** Required work **
Go through the entries below and print each one exactly.

Records from a collection:
::::
/-- The rule of §1 on abstract valuation data `(v(Δ), v(free))`: LocRed iff the pair is one of the six minimal
ones. (For `v(Δ) ∈ {3, 9}` the free invariant is `c₆`, else `c₄`; the row supplies the right one.) [folklore] -/
def e94Rule (vΔ vfree : ℕ) : Bool :=
  (vΔ == 2 && vfree == 1) || (vΔ == 10 && vfree == 4) || (vΔ == 4 && vfree == 2) || (vΔ == 8 && vfree == 3) ||
  (vΔ == 3 && vfree == 2) || (vΔ == 9 && vfree == 5)

/-- E94 §3's table (21 curves `y² = x³ + Ax + B`; columns `p`, `v_p(Δ)` of the type, `v_p` of the free invariant
(`99` = invariant `0`), predicted-and-observed LocRed): (7; III v(B)=2 ✓LocRed), (7; III 3), (7; III ∞),
(7; III* 5 ✓), (7; III* 6), (7; III 2 ✓), (5; II 1 ✓), (5; II 2), (5; II* 4 ✓), (5; II* 5), (5; IV ∞), (5; IV 2 ✓),
(5; IV 2 ✓), (5; IV* 3 ✓), (5; IV* 4), (11; IV 2 ✓), (11; IV 3), (11; III 2 ✓), (11; III 3), (11; II 1 ✓), (11; II 2).
[folklore] -/
def e94Table : List E94Row :=
  [(7, 3, 2, true), (7, 3, 3, false), (7, 3, 99, false), (7, 9, 5, true), (7, 9, 6, false), (7, 3, 2, true),
   (5, 2, 1, true), (5, 2, 2, false), (5, 10, 4, true), (5, 10, 5, false), (5, 4, 99, false), (5, 4, 2, true),
   (5, 4, 2, true), (5, 8, 3, true), (5, 8, 4, false), (11, 4, 2, true), (11, 4, 3, false), (11, 3, 2, true),
   (11, 3, 3, false), (11, 2, 1, true), (11, 2, 2, false)]

/-- The 21 recorded verdicts ARE the rule's values (transcription check of E94 §3 against §1; kernel `decide`).
[folklore] -/
theorem e94Table_verdicts : ∀ r ∈ e94Table, e94Rule r.2.1 r.2.2.1 = r.2.2.2 := by decide

/-- The table has 21 rows, 11 LocRed and 10 LocIrr. [folklore] -/
theorem e94Table_count :
    e94Table.length = 21 ∧ (e94Table.filter (fun r => r.2.2.2)).length = 11 := by decide

end Summit.BirchSwinnertonDyer.Rank1Residual.Additive

end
::::
** Answer space **
/-- The rule of §1 on abstract valuation data `(v(Δ), v(free))`: LocRed iff the pair is one of the six minimal
ones. (For `v(Δ) ∈ {3, 9}` the free invariant is `c₆`, else `c₄`; the row supplies the right one.) [folklore] -/
def e94Rule (vΔ vfree : ℕ) : Bool :=
  (vΔ == 2 && vfree == 1) || (vΔ == 10 && vfree == 4) || (vΔ == 4 && vfree == 2) || (vΔ == 8 && vfree == 3) ||
  (vΔ == 3 && vfree == 2) || (vΔ == 9 && vfree == 5)

/-- E94 §3's table (21 curves `y² = x³ + Ax + B`; columns `p`, `v_p(Δ)` of the type, `v_p` of the free invariant
(`99` = invariant `0`), predicted-and-observed LocRed): (7; III v(B)=2 ✓LocRed), (7; III 3), (7; III ∞),
(7; III* 5 ✓), (7; III* 6), (7; III 2 ✓), (5; II 1 ✓), (5; II 2), (5; II* 4 ✓), (5; II* 5), (5; IV ∞), (5; IV 2 ✓),
(5; IV 2 ✓), (5; IV* 3 ✓), (5; IV* 4), (11; IV 2 ✓), (11; IV 3), (11; III 2 ✓), (11; III 3), (11; II 1 ✓), (11; II 2).
[folklore] -/
def e94Table : List E94Row :=
  [(7, 3, 2, true), (7, 3, 3, false), (7, 3, 99, false), (7, 9, 5, true), (7, 9, 6, false), (7, 3, 2, true),
   (5, 2, 1, true), (5, 2, 2, false), (5, 10, 4, true), (5, 10, 5, false), (5, 4, 99, false), (5, 4, 2, true),
   (5, 4, 2, true), (5, 8, 3, true), (5, 8, 4, false), (11, 4, 2, true), (11, 4, 3, false), (11, 3, 2, true),
   (11, 3, 3, false), (11, 2, 1, true), (11, 2, 2, false)]

/-- The 21 recorded verdicts ARE the rule's values (transcription check of E94 §3 against §1; kernel `decide`).
[folklore] -/
theorem e94Table_verdicts : ∀ r ∈ e94Table, e94Rule r.2.1 r.2.2.1 = r.2.2.2 := by decide

/-- The table has 21 rows, 11 LocRed and 10 LocIrr. [folklore] -/
theorem e94Table_count :
    e94Table.length = 21 ∧ (e94Table.filter (fun r => r.2.2.2)).length = 11 := by decide

end Summit.BirchSwinnertonDyer.Rank1Residual.Additive

end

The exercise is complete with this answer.